Il me plait de m'installer douillettement dans un coin d'aéroport et m'y construire un camp de fortune pour y passer la nuit. J'ai l'impression de retomber en enfance et de laisser s'exprimer la gamine en moi. Ça m'est arrivé si souvent! C'est comme être à l'hôtel, mais en mille fois pire. C'est ironique que je m'y plaise tant, en fait. Je me rappelle avoir déjà essayé de dormir sur une étroite banquette de l'aéroport de Los Angeles, quand j'avais dix-huit ans. J'avais cadenassé mon sac à dos sur mon corps, comme une parano de première qualité. J'avais aussi compris à la dure, cette nuit-là, qu'il était interdit de colporter dans le terminal, après dix mille annonces crachées dans les haut-parleurs à ce propos. C'est une forme moderne du supplice de la goutte d'eau! Je me rappelle aussi avoir dormi comme un bébé sur le tapis d'un terminal à Charles-de-Gaule après un très mauvais vol, pendant que mon amie Mireille me prenait en photo à mon insu. Et une autre fois, bien calée dans un divan du lounge première classe de Air China, malade comme un chien suite à une intoxication alimentaire chopée dans un resort de Krabi. Et dans la salle de prières à l'aéroport du Caire, au cœur d'une saga de cinq reports consécutifs en trente-six heures de mon foutu vol, à cause d'une tempête de neige à Istanbul (shit happens). Mais lorsqu'on est bien, on peut dormir partout.

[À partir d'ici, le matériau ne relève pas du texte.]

import Literature.NumberTheory.EllipticCurves.DeligneSerreCompanionAuxiliaryPrimeDescentProofs
import Literature.NumberTheory.EllipticCurves.CuspFormLFunctionMeanSquareNonvanishingProofs
import Literature.NumberTheory.EllipticCurves.SurjectiveModPFrobeniusSupplyProofs
import Summits.BirchSwinnertonDyer.BirchSwinnertonDyer.Theorems.SignedLowerHalvesKobayashiLowerHalfLargeImageEdgeSeedCompanion
import HarnessLib

/-!
# Crux `KobayashiLowerHalfLargeImage` (item stmt-BirchSwinnertonDyer-19001), idea `edge-seed-rigidity`,
# stub S1 `stub_companionEdge` AT `p = 3` with the LITERAL level condition `M ∣ N_E`: the weight-`4`
# companion newform `g ≡ f_E (mod 𝔭)`, `𝔭 ∣ 3`, of level DIVIDING `N_E`, with `L(g, 3) ≠ 0` — for every
# `E` good at `3` admitting ONE good prime `ℓ ≡ 2 (mod 3)` with `3 ∤ a_ℓ(E)`; no Deligne bound, no Katz lift

HONEST FRAMING (D-0152). Route K3 = `SignedLowerHalves` is a CLASS route; crux 3 is the Eisenstein half
of Kobayashi's signed main conjecture on the large-image corner of X7. NOTHING here proves the crux, the
route, or BSD. This is a HELPER of item 19001 (`--supports`), a sibling of
`…EdgeSeedCompanion.lean` (w2 g4: S1 at `p ≥ 5`), of w5/w7's weight-`(k₀+2)` companions at `p = 3`
(`CongruentNewformMultiplierProofs`, `DeligneSerreCompanionAuxiliaryLevelProofs`: level `∣ N` when `N`
has a prime factor `≢ 1 (mod 3)`, level `∣ 2N` always), completing the `p = 3` case of S1 as follows.

The literal S1 asks for level `M ∣ N_E`. At `p = 3` the Deligne–Serre multiplier must have weight `2`;
on `Γ₀(N_E)` a weight-`2` form `≡ 1 (mod 3)` exists only if some prime factor of `N_E` is `≢ 1 (mod 3)`
(w5/w7), and the classical way around — Katz's lift of the Hasse invariant — is not in the tree. The
tree's `DeligneSerreCompanionAuxiliaryPrimeDescentProofs` (this seat) goes through an AUXILIARY good prime
`ℓ ≡ 2 (mod 3)` instead (multiplier `E₂^{(ℓ)}/(1 − ℓ) ≡ 1 (mod 3)` at level `N_E ℓ`) and then DESCENDS:
running Deligne–Serre on the `ℓ`-stabilised form keeps `U_ℓ` in the Hecke family, and the companion can
be `ℓ`-new only in Ribet's level-raising class `a_ℓ(E)² ≡ (ℓ+1)² ≡ 0 (mod 3)`; so `3 ∤ a_ℓ(E)` forces
level `M ∣ N_E` (and the congruence at `ℓ` as well). The edge value `L(g, 3)` (weight `4`, `s = k − 1`,
the boundary of Hecke's half-plane) is non-zero UNCONDITIONALLY by Rankin's mean square
(`IsNewform0.cuspFormLSeries_natCast_ne_zero`, `CuspFormLFunctionMeanSquareNonvanishingProofs`) — the
Deligne binder of `CuspFormLFunctionDeligneNonvanishingProofs` is not needed.

* `exists_companionEdge_three_descent_of_isNewformOf` — UNCONDITIONAL (given the newform `f` of
  `W`): `W` good at `3`, `ℓ ∤ N_W` prime, `ℓ ≡ 2 (mod 3)`, `3 ∤ a_ℓ(W)` ⟹ `M ∣ N_W` (so `3 ∤ M`), a newform
  `g ∈ S_4(Γ₀(M))`, `ι : ℚ̄₃ ≃ ℂ` with `‖ι⁻¹a_q(g) − a_q(W)‖₃ < 1` for EVERY prime `q ∤ N_W`, and
  `L(g, 3) ≠ 0`.
* `stub_companionEdge_three_descent_of_exists_isNewformOf` — the ideator's S1 body VERBATIM
  (`Sketch.lean` definitions unfolded, as in `…EdgeSeedCompanion.lean`) at `p = 3`, GRANTED only the
  Modularity named fact `exists_isNewformOf` (the stub does not name `f`), under the extra per-curve
  hypothesis «∃ good prime `ℓ ≡ 2 (mod 3)` with `3 ∤ a_ℓ(W)`».

What is NOT proved (said, not hidden): the existence of such an `ℓ` for every `W` with `Surj W 3`
(true by Chebotarev in `ℚ(W[3])/ℚ`: the elements of `GL₂(𝔽₃)` of determinant `−1` and non-zero trace form
a non-empty union of conjugacy classes — not in the tree; per curve it is a finite check, e.g. `ℓ = 2` when
`2 ∤ N_W` and `a_2(W)` is odd… precisely when `3 ∤ a_2(W)`); and nothing about the edge-seed ENGINE
S2–S5 (not in print / not typed).

References: Deligne–Serre 1974, Lemme 6.11 [DeligneSerreASENS1974]; Ribet, ICM 1983 [Ribet1984ICM];
Diamond–Shurman GTM 228, Prop. 5.6.2, Thm. 5.8.3 [DiamondShurman2005]; Rankin 1977, Thm. 4.5.2
[Rankin1977]; Breuil–Conrad–Diamond–Taylor 2001, Thm. A [BreuilConradDiamondTaylor2001]; crux workfiles
`Cruxes/KobayashiLowerHalfLargeImage/{Ideas/edge-seed-rigidity.md, Lines/edge_seed_rigidity.md}`.
-/

set_option autoImplicit false
set_option linter.dupNamespace false

noncomputable section

open scoped MatrixGroups ModularForm

open CongruenceSubgroup UpperHalfPlane WeierstrassCurve
  Literature.NumberTheory.EllipticCurves Literature.NumberTheory.EllipticCurves.ModularForms
  Literature.NumberTheory.EllipticCurves.Rank1Residual

namespace Summit.BirchSwinnertonDyer.BirchSwinnertonDyer.Theorems.EdgeSeedRigidity

/-- **The weight-`4` edge companion at `p = 3`, of level dividing `N_W`, through an auxiliary prime**
(unconditional given the newform `f` of `W`). Let `W/ℚ` be globally minimal with good reduction at `3`,
`f` its newform, and `ℓ ∤ N_W` a prime with `ℓ ≡ 2 (mod 3)` and `3 ∤ a_ℓ(W)`. Then there are `M ∣ N_W`
(so `3 ∤ M`), a newform `g ∈ S_4(Γ₀(M))` and `ι : ℚ̄₃ ≃ ℂ` with `‖ι⁻¹a_q(g) − a_q(W)‖₃ < 1` for every
prime `q ∤ N_W` (`a_q(g)` the `T_q`-eigenvalue), and `L(g, 3) ≠ 0`.  Deligne–Serre through the auxiliary
level `N_W ℓ` with Mazur's `E₂^{(ℓ)}/(1−ℓ)` and descent outside Ribet's class
(`exists_isNewform0_dvd_level_congr_weight_add_two_three_of_auxPrime`), the modularity dictionary, and
Rankin's mean square for the edge value (`IsNewform0.cuspFormLSeries_natCast_ne_zero`).
[cite: DeligneSerreASENS1974, Lemme 6.11] [cite: Ribet1984ICM, Thm. 1 (necessity of the congruence)]
[cite: Rankin1977, Thm. 4.5.2 (iii)–(iv)] -/
theorem exists_companionEdge_three_descent_of_isNewformOf [Fact (3 : ℕ).Prime]
    (W : WeierstrassCurve ℚ) [W.IsElliptic] [W.IsGloballyMinimal] [NeZero (W.conductorNorm ℤ)]
    (hgood : W.HasGoodReductionAtPrime 3)
    {f : CuspForm (Gamma0 (W.conductorNorm ℤ)) 2} (hf : IsNewformOf W f)
    {ℓ : ℕ} (hℓ : ℓ.Prime) (hℓN : ¬ ℓ ∣ W.conductorNorm ℤ) (hℓ3 : ℓ % 3 = 2)
    (haℓ : ¬ (3 : ℤ) ∣ W.frobeniusTrace ℓ) :
    ∃ (M : ℕ) (_ : NeZero M) (_ : M ∣ W.conductorNorm ℤ) (g : CuspForm (Gamma0 M) ((2 : ℤ) + 2))
      (ι : PadicAlgCl 3 ≃+* ℂ),
      IsNewform0 g ∧ ¬ 3 ∣ M ∧
      (∀ q : ℕ, q.Prime → ¬ q ∣ W.conductorNorm ℤ →
        ‖ι.symm (heckeEigenvalue g q) - ((W.frobeniusTrace q : ℤ) : PadicAlgCl 3)‖ < 1) ∧
      cuspFormLSeries g (3 : ℂ) ≠ 0 := by
  obtain ⟨ι⟩ := PadicAlgCl.nonempty_ringEquiv_complex 3
  have h3N : ¬ 3 ∣ W.conductorNorm ℤ := not_dvd_level_of_isNewformOf hf hgood
  -- the dictionary `a_q(f) = a_q(W)` at good primes `q ∤ N`
  have hdict : ∀ q : ℕ, q.Prime → ¬ q ∣ W.conductorNorm ℤ →
      (qExpansion 1 ⇑f).coeff q = ((W.frobeniusTrace q : ℤ) : ℂ) := by
    intro q hq hqN
    haveI : Fact q.Prime := ⟨hq⟩
    rw [← WeierstrassCurve.LFunction_apply_prime_eq_frobeniusTrace W q
      (hasGoodReductionAtPrime_of_not_dvd_conductorNorm W hqN)]
    exact hf.2 q
  -- `a_ℓ(f)` is a `3`-adic unit
  have hunit : ‖ι.symm ((qExpansion 1 ⇑f).coeff ℓ)‖ = 1 := by
    rw [hdict ℓ hℓ hℓN, map_intCast]
    exact DeligneSerreLift.norm_intCast_eq_one_of_not_dvd haℓ
  -- Deligne–Serre through `N ℓ` and descent
  obtain ⟨M, hM, hMN, g, hg, hcong⟩ :=
    exists_isNewform0_dvd_level_congr_weight_add_two_three_of_auxPrime ι hℓ hℓN hℓ3 le_rfl hf.1 hunit
  refine ⟨M, hM, hMN, g, ι, hg, fun h ↦ h3N (h.trans hMN), fun q hq hqN ↦ ?_, ?_⟩
  · have h := hcong q hq hqN
    rw [hdict q hq hqN, map_intCast] at h
    rw [IsNewform0.heckeEigenvalue_eq_coeff_holds hg hq]
    exact h
  · -- the edge value `L(g, 3)`, `2 · 3 > 4 + 1` (Rankin's half-plane)
    have h := IsNewform0.cuspFormLSeries_natCast_ne_zero hg (m := 3) (by norm_num)
    simpa using h

/-- **`stub_companionEdge` of the line card `Lines/edge_seed_rigidity.md` AT `p = 3`, level `M ∣ N_W`,
granted the Modularity Theorem and one auxiliary prime.** The ideator's stub body (`Sketch.lean` of item
19001; `IsCompanionForm` / `IsCongruentFormModP` UNFOLDED as in
`stub_companionEdge_of_five_le_of_exists_isNewformOf`) with `p = 3`, under the per-curve hypothesis that
SOME good prime `ℓ ≡ 2 (mod 3)` has `3 ∤ a_ℓ(W)` (for `Surj W 3` such `ℓ` exist by Chebotarev — not
claimed). The weight is `p + 1 = 4`, the level divides `N_W` LITERALLY, the congruence holds at every prime
`∤ 3·M·N_W`, and `L(g, 3) ≠ 0` with NO Deligne bound. Inputs beyond proved theorems: only the named fact
`exists_isNewformOf` (Breuil–Conrad–Diamond–Taylor 2001, Thm. A). `ClassX7 W 3` is used through good
reduction at `3` only; `a_3 = 0` and `Surj W 3` are idle (S1 does not need them). CONDITIONAL on `hmod`;
calibration of S1 only — the line's engine S2 is not in print.
[cite: BreuilConradDiamondTaylor2001, Thm. A] [cite: DeligneSerreASENS1974, Lemme 6.11]
[cite: Ribet1984ICM, Thm. 1 (necessity of the congruence)] [cite: Rankin1977, Thm. 4.5.2 (iii)–(iv)] -/
theorem stub_companionEdge_three_descent_of_exists_isNewformOf (hmod : exists_isNewformOf) :
    ∀ (W : WeierstrassCurve ℚ) [W.IsElliptic] [W.IsGloballyMinimal] (p : ℕ) [Fact p.Prime],
      p = 3 → ClassX7 W p → W.frobeniusTrace p = 0 → Surj W p →
      (∃ ℓ : ℕ, ℓ.Prime ∧ ¬ ℓ ∣ W.conductorNorm ℤ ∧ ℓ % 3 = 2 ∧ ¬ (3 : ℤ) ∣ W.frobeniusTrace ℓ) →
      ∃ (M : ℕ) (_ : NeZero M) (g : CuspForm (Gamma0 M) ((p : ℤ) + 1)),
        (IsNewform0 g ∧ ¬ (p ∣ M) ∧ M ∣ W.conductorNorm ℤ ∧
          ∃ (ι : PadicAlgCl p →+* ℂ) (b : ℕ → PadicAlgCl p),
            ∀ ℓ : ℕ, ℓ.Prime → ¬ (ℓ ∣ p * M * W.conductorNorm ℤ) →
              ι (b ℓ) = heckeEigenvalue g ℓ ∧
                ‖b ℓ - (W.frobeniusTrace ℓ : PadicAlgCl p)‖ < 1) ∧
        cuspFormLSeries g (p : ℂ) ≠ 0 := by
  intro W _ _ p _ hp3 hX _ _ haux
  subst hp3
  haveI : NeZero (W.conductorNorm ℤ) := ⟨(W.conductorNorm_pos_holds : 0 < W.conductorNorm ℤ).ne'⟩
  obtain ⟨ℓ, hℓ, hℓN, hℓ3, haℓ⟩ := haux
  obtain ⟨f, hf⟩ := hmod W
  obtain ⟨M, hM, hMN, g, ι, hg, h3M, hcong, hL⟩ :=
    exists_companionEdge_three_descent_of_isNewformOf W hX.1.1 hf hℓ hℓN hℓ3 haℓ
  have hk : ((3 : ℕ) : ℤ) + 1 = (2 : ℤ) + 2 := by norm_num
  rw [hk]
  refine ⟨M, hM, g, ⟨hg, h3M, hMN, (ι : PadicAlgCl 3 →+* ℂ), fun q ↦ ι.symm (heckeEigenvalue g q),
    fun q hq hqpMN ↦ ⟨ι.apply_symm_apply _, ?_⟩⟩, by simpa using hL⟩
  exact hcong q hq fun h ↦ hqpMN (h.mul_left (3 * M))

/-- **`stub_companionEdge` AT `p = 3` ON THE WHOLE POPULATION OF THE CRUX — level `M ∣ N_W` literally,
granted the Modularity Theorem ONLY.** The crux's own hypothesis `Surj W 3` (`ρ̄_{E,3}` onto) SUPPLIES
the auxiliary prime of `stub_companionEdge_three_descent_of_exists_isNewformOf`: by the Chebotarev
density theorem for `ℚ(E[3])` — a THEOREM of the tree (`chebotarev_geomTorsion_holds`) — read through
Serre's (238) and DDT 2.8 (a) (`exists_goodPrime_mod_three_eq_two_not_dvd_frobeniusTrace_of_surj`,
`SurjectiveModPFrobeniusSupplyProofs`), there is a good prime `ℓ ∤ N_W`, `ℓ ≡ 2 (mod 3)`, with
`3 ∤ a_ℓ(W)` (the class `(tr, det) = (1, −1)` of `GL₂(𝔽₃)`). Hence, for EVERY pair `(W, 3)` of crux 3
(`ClassX7 W 3`, `a₃ = 0`, `Surj W 3`): a weight-`4` newform `g` of level `M ∣ N_W`, `3 ∤ M`, congruent to
`f_W` modulo `𝔪` at every prime `∤ 3·M·N_W`, with `L(g, 3) ≠ 0` — the ideator's S1 body VERBATIM at
`p = 3`, no residue, no Deligne bound, no Katz lift. Together with
`stub_companionEdge_of_five_le_of_exists_isNewformOf` (w2 g4): **S1 of line `edge_seed_rigidity` holds
at EVERY odd prime on the crux's population, modulo `exists_isNewformOf` only.** CONDITIONAL on `hmod`;
calibration of S1 only — the engine S2 is not in print; the crux is NOT proved.
[cite: BreuilConradDiamondTaylor2001, Thm. A] [cite: TateGCFT1967, §2.4 (Tchebotarev density theorem)]
[cite: DeligneSerreASENS1974, Lemme 6.11] [cite: Ribet1984ICM, Thm. 1 (necessity of the congruence)]
[cite: Rankin1977, Thm. 4.5.2 (iii)–(iv)] -/
theorem stub_companionEdge_three_descent_of_exists_isNewformOf_of_surj (hmod : exists_isNewformOf) :
    ∀ (W : WeierstrassCurve ℚ) [W.IsElliptic] [W.IsGloballyMinimal] (p : ℕ) [Fact p.Prime],
      p = 3 → ClassX7 W p → W.frobeniusTrace p = 0 → Surj W p →
      ∃ (M : ℕ) (_ : NeZero M) (g : CuspForm (Gamma0 M) ((p : ℤ) + 1)),
        (IsNewform0 g ∧ ¬ (p ∣ M) ∧ M ∣ W.conductorNorm ℤ ∧
          ∃ (ι : PadicAlgCl p →+* ℂ) (b : ℕ → PadicAlgCl p),
            ∀ ℓ : ℕ, ℓ.Prime → ¬ (ℓ ∣ p * M * W.conductorNorm ℤ) →
              ι (b ℓ) = heckeEigenvalue g ℓ ∧
                ‖b ℓ - (W.frobeniusTrace ℓ : PadicAlgCl p)‖ < 1) ∧
        cuspFormLSeries g (p : ℂ) ≠ 0 := by
  intro W _ _ p _ hp3 hX hap hs
  subst hp3
  -- the auxiliary prime from `Surj W 3` (Chebotarev), outside the prime divisors of `N_W`
  have hN0 : W.conductorNorm ℤ ≠ 0 := (W.conductorNorm_pos_holds : 0 < W.conductorNorm ℤ).ne'
  have hS : {q : ℕ | q ∣ W.conductorNorm ℤ}.Finite :=
    (Set.finite_le_nat (W.conductorNorm ℤ)).subset fun q hq ↦
      Nat.le_of_dvd (Nat.pos_of_ne_zero hN0) hq
  obtain ⟨ℓ, hℓ, hℓN, -, -, hℓ3, haℓ⟩ :=
    exists_goodPrime_mod_three_eq_two_not_dvd_frobeniusTrace_of_surj W hs _ hS
  exact stub_companionEdge_three_descent_of_exists_isNewformOf hmod W 3 rfl hX hap hs
    ⟨ℓ, hℓ, hℓN, hℓ3, haℓ⟩

end Summit.BirchSwinnertonDyer.BirchSwinnertonDyer.Theorems.EdgeSeedRigidity

end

J'ai envie de partir. J'ai envie d'y être, là, dans un grand hall rempli d'espoir de voyage, d'ailleurs, d'évasion. J'ai envie d'être scrutée par une fille aussi tordue que je le suis et qui couchera dans un texte qu'elle a croisé une rousse fofolle un peu chubby à la bouche carmin voyageant exagérément chargée, avec son énorme sac à dos et des talons hauts aux pieds, qu'elle grignotait en solo un nacho gargantuesque en calant une Chipie au Archibald tout en épiant indiscrètement la table voisine dans le but de convertir l'image en mots dans son blog de textes trop longs.


J'ai envie de découvrir le monde, un aéroport à la fois.